Instructions for the task: Report each line of the records below that holds the word "only".

------ Record excerpts ------

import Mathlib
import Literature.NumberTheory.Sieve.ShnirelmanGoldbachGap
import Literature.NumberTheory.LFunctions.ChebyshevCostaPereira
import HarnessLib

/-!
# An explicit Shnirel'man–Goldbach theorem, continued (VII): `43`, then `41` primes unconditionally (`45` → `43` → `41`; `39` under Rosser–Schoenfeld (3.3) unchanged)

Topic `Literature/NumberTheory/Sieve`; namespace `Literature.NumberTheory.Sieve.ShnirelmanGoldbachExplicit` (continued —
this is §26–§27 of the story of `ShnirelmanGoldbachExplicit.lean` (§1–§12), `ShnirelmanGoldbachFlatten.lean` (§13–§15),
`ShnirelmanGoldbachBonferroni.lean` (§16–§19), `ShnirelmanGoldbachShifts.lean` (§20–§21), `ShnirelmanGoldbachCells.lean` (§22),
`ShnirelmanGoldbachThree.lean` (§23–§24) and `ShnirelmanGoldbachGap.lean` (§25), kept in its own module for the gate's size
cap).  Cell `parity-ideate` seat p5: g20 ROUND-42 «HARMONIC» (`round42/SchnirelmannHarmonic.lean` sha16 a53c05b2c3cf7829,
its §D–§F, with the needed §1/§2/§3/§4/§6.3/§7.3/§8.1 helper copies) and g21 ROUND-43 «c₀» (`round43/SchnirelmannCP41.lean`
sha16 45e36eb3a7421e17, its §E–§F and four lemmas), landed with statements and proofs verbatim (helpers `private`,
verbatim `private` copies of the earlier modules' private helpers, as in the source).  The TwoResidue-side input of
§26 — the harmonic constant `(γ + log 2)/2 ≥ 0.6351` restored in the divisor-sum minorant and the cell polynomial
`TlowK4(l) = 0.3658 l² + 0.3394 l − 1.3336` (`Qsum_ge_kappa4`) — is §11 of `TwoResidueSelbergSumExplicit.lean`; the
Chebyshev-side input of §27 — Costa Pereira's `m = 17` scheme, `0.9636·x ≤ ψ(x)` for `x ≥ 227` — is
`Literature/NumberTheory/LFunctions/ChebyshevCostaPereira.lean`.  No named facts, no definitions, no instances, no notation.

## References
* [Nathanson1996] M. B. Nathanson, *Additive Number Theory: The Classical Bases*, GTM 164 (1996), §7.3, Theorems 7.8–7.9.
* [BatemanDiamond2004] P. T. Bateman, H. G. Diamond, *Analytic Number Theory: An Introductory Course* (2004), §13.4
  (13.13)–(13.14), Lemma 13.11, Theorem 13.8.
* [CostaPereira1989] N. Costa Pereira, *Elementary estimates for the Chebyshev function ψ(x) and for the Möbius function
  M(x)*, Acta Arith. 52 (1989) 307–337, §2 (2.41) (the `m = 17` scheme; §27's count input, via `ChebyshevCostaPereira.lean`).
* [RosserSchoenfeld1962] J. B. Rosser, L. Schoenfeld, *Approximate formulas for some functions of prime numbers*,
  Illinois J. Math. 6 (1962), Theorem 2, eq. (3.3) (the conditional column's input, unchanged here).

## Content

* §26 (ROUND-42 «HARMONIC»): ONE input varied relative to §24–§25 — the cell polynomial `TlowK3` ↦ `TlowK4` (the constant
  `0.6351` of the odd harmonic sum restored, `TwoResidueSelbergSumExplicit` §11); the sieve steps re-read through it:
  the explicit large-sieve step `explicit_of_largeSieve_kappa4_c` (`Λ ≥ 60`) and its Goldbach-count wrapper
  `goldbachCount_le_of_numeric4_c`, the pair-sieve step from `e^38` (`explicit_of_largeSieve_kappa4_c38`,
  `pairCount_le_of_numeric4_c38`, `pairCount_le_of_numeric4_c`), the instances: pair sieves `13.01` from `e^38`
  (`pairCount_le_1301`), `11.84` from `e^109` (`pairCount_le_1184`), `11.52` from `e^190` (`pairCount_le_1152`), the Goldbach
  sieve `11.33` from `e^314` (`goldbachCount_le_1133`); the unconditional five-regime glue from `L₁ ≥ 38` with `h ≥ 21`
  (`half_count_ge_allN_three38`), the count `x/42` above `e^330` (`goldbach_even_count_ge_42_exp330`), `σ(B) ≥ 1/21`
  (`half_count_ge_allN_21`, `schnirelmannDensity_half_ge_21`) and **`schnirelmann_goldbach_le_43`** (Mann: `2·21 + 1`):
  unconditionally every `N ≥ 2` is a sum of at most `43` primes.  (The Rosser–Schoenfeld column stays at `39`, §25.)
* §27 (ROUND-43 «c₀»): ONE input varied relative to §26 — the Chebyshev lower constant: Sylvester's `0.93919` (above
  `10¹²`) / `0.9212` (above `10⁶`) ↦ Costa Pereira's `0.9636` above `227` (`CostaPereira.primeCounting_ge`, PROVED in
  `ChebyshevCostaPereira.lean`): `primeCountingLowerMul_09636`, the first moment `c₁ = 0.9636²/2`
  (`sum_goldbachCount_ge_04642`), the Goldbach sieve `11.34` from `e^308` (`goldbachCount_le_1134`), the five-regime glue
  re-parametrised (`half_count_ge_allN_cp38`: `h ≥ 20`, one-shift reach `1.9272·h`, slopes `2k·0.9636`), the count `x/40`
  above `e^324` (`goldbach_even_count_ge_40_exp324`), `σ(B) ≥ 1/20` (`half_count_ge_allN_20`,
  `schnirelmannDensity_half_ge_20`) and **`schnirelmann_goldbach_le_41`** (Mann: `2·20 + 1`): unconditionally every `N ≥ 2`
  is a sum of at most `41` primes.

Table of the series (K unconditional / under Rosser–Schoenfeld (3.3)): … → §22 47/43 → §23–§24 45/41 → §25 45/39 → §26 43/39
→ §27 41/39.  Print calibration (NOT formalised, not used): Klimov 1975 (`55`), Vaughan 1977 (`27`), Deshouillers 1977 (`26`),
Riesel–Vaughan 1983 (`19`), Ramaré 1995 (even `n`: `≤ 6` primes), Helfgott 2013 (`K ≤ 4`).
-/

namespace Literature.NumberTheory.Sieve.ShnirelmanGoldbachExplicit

------
------ Record excerpts ------

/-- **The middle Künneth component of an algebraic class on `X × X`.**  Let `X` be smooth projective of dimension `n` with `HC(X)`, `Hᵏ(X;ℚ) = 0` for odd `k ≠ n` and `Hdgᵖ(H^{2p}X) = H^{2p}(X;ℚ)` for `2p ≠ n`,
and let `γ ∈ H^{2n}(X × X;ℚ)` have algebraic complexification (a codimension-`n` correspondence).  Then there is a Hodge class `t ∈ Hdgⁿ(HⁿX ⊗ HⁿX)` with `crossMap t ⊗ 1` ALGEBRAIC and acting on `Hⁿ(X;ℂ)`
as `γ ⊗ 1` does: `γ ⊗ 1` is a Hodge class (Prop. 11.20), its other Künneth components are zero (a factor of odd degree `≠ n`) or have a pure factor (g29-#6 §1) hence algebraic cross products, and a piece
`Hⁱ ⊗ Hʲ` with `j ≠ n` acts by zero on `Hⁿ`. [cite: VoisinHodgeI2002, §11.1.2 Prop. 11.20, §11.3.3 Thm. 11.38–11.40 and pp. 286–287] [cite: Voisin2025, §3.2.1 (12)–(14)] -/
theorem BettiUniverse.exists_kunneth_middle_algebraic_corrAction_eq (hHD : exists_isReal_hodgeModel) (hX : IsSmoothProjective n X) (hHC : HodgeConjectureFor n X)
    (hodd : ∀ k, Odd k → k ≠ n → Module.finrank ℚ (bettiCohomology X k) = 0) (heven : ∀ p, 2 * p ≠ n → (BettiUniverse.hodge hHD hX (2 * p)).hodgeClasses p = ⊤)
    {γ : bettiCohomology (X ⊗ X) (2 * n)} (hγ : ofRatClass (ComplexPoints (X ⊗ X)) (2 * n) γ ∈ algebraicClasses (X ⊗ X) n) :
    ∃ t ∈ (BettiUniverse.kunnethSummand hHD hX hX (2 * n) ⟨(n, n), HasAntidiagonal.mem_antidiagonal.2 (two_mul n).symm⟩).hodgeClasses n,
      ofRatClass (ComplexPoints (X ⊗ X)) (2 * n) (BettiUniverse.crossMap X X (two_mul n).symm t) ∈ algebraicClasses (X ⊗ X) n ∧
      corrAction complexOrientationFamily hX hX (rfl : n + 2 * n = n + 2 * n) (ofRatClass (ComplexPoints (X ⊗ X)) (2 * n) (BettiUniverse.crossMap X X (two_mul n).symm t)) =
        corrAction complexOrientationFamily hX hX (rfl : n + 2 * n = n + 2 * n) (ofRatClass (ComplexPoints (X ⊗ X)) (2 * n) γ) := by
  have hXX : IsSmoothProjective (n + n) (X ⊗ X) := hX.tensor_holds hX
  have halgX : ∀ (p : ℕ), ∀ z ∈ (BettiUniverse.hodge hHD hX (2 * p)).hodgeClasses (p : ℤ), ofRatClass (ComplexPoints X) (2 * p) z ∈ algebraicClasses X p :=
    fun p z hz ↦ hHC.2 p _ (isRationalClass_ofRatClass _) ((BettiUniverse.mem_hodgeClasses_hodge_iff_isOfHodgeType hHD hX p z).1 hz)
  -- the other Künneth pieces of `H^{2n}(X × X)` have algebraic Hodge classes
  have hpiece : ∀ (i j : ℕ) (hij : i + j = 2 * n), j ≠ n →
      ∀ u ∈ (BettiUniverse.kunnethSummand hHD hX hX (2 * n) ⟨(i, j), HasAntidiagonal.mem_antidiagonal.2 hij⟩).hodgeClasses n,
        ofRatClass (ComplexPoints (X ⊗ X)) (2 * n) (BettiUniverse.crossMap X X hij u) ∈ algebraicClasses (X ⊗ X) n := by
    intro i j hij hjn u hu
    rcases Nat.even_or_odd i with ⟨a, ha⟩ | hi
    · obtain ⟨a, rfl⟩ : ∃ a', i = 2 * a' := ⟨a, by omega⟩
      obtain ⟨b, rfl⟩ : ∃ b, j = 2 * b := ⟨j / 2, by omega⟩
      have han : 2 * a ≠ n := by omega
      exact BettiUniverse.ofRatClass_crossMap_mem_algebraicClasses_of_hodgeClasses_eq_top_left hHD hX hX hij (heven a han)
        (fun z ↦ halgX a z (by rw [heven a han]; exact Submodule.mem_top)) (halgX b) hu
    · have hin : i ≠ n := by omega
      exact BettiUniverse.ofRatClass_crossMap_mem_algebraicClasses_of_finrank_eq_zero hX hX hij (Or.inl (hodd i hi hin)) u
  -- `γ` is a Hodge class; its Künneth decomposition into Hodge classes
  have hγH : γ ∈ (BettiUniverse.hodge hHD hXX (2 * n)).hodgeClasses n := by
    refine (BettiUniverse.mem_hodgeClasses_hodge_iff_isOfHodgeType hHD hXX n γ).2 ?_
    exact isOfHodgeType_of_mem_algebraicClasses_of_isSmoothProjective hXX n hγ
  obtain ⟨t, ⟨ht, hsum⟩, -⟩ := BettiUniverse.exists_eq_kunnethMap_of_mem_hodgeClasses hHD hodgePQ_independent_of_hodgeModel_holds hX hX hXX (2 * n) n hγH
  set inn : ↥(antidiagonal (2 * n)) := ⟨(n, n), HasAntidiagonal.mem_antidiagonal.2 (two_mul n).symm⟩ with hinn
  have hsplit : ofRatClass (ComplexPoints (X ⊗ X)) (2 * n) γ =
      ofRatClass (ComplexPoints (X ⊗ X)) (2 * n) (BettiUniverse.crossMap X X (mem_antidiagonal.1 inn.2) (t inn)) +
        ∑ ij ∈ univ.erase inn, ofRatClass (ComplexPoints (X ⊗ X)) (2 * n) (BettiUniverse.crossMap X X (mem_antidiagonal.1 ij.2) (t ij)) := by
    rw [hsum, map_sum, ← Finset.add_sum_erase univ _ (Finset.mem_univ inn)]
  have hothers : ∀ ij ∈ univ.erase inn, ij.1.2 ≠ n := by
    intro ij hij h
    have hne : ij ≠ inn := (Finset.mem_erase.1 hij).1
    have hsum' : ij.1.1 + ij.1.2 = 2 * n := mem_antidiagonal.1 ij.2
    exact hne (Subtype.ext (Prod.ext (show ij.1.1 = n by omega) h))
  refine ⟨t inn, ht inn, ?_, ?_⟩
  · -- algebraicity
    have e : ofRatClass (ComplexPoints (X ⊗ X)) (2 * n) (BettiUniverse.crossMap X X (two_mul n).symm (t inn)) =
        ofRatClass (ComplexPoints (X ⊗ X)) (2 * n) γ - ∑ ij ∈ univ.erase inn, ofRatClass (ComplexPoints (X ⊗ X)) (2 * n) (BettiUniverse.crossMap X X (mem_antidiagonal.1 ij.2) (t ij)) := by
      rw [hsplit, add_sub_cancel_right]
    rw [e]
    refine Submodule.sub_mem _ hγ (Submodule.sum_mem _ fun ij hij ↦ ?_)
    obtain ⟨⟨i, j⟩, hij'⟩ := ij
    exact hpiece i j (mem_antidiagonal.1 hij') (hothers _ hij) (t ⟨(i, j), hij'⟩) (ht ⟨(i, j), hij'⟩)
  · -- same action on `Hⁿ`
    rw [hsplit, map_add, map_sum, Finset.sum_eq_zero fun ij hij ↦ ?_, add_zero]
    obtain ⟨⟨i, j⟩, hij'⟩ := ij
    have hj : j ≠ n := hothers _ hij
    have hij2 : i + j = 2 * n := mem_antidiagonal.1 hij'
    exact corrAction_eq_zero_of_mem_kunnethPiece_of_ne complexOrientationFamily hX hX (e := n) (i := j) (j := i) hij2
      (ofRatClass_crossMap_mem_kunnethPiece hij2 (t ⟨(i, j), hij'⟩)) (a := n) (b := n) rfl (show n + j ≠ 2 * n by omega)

------
------ Record excerpts ------

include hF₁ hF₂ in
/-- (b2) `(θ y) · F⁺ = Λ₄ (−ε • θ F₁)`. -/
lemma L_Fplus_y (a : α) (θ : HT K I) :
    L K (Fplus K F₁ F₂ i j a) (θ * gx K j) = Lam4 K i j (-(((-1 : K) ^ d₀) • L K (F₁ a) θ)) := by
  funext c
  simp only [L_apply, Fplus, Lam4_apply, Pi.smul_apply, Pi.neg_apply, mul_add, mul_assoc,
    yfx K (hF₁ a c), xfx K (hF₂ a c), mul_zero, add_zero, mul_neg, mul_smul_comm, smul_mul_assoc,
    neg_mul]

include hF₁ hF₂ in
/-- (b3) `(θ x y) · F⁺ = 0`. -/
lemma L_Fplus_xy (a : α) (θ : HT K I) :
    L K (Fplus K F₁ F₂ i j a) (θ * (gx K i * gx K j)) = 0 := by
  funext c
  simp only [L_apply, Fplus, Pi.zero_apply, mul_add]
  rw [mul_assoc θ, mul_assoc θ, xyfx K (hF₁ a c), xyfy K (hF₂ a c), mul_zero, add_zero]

------

Response to the exercise:
  simp only [L_apply, Fplus, Lam4_apply, Pi.smul_apply, Pi.neg_apply, mul_add, mul_assoc,
  simp only [L_apply, Fplus, Pi.zero_apply, mul_add]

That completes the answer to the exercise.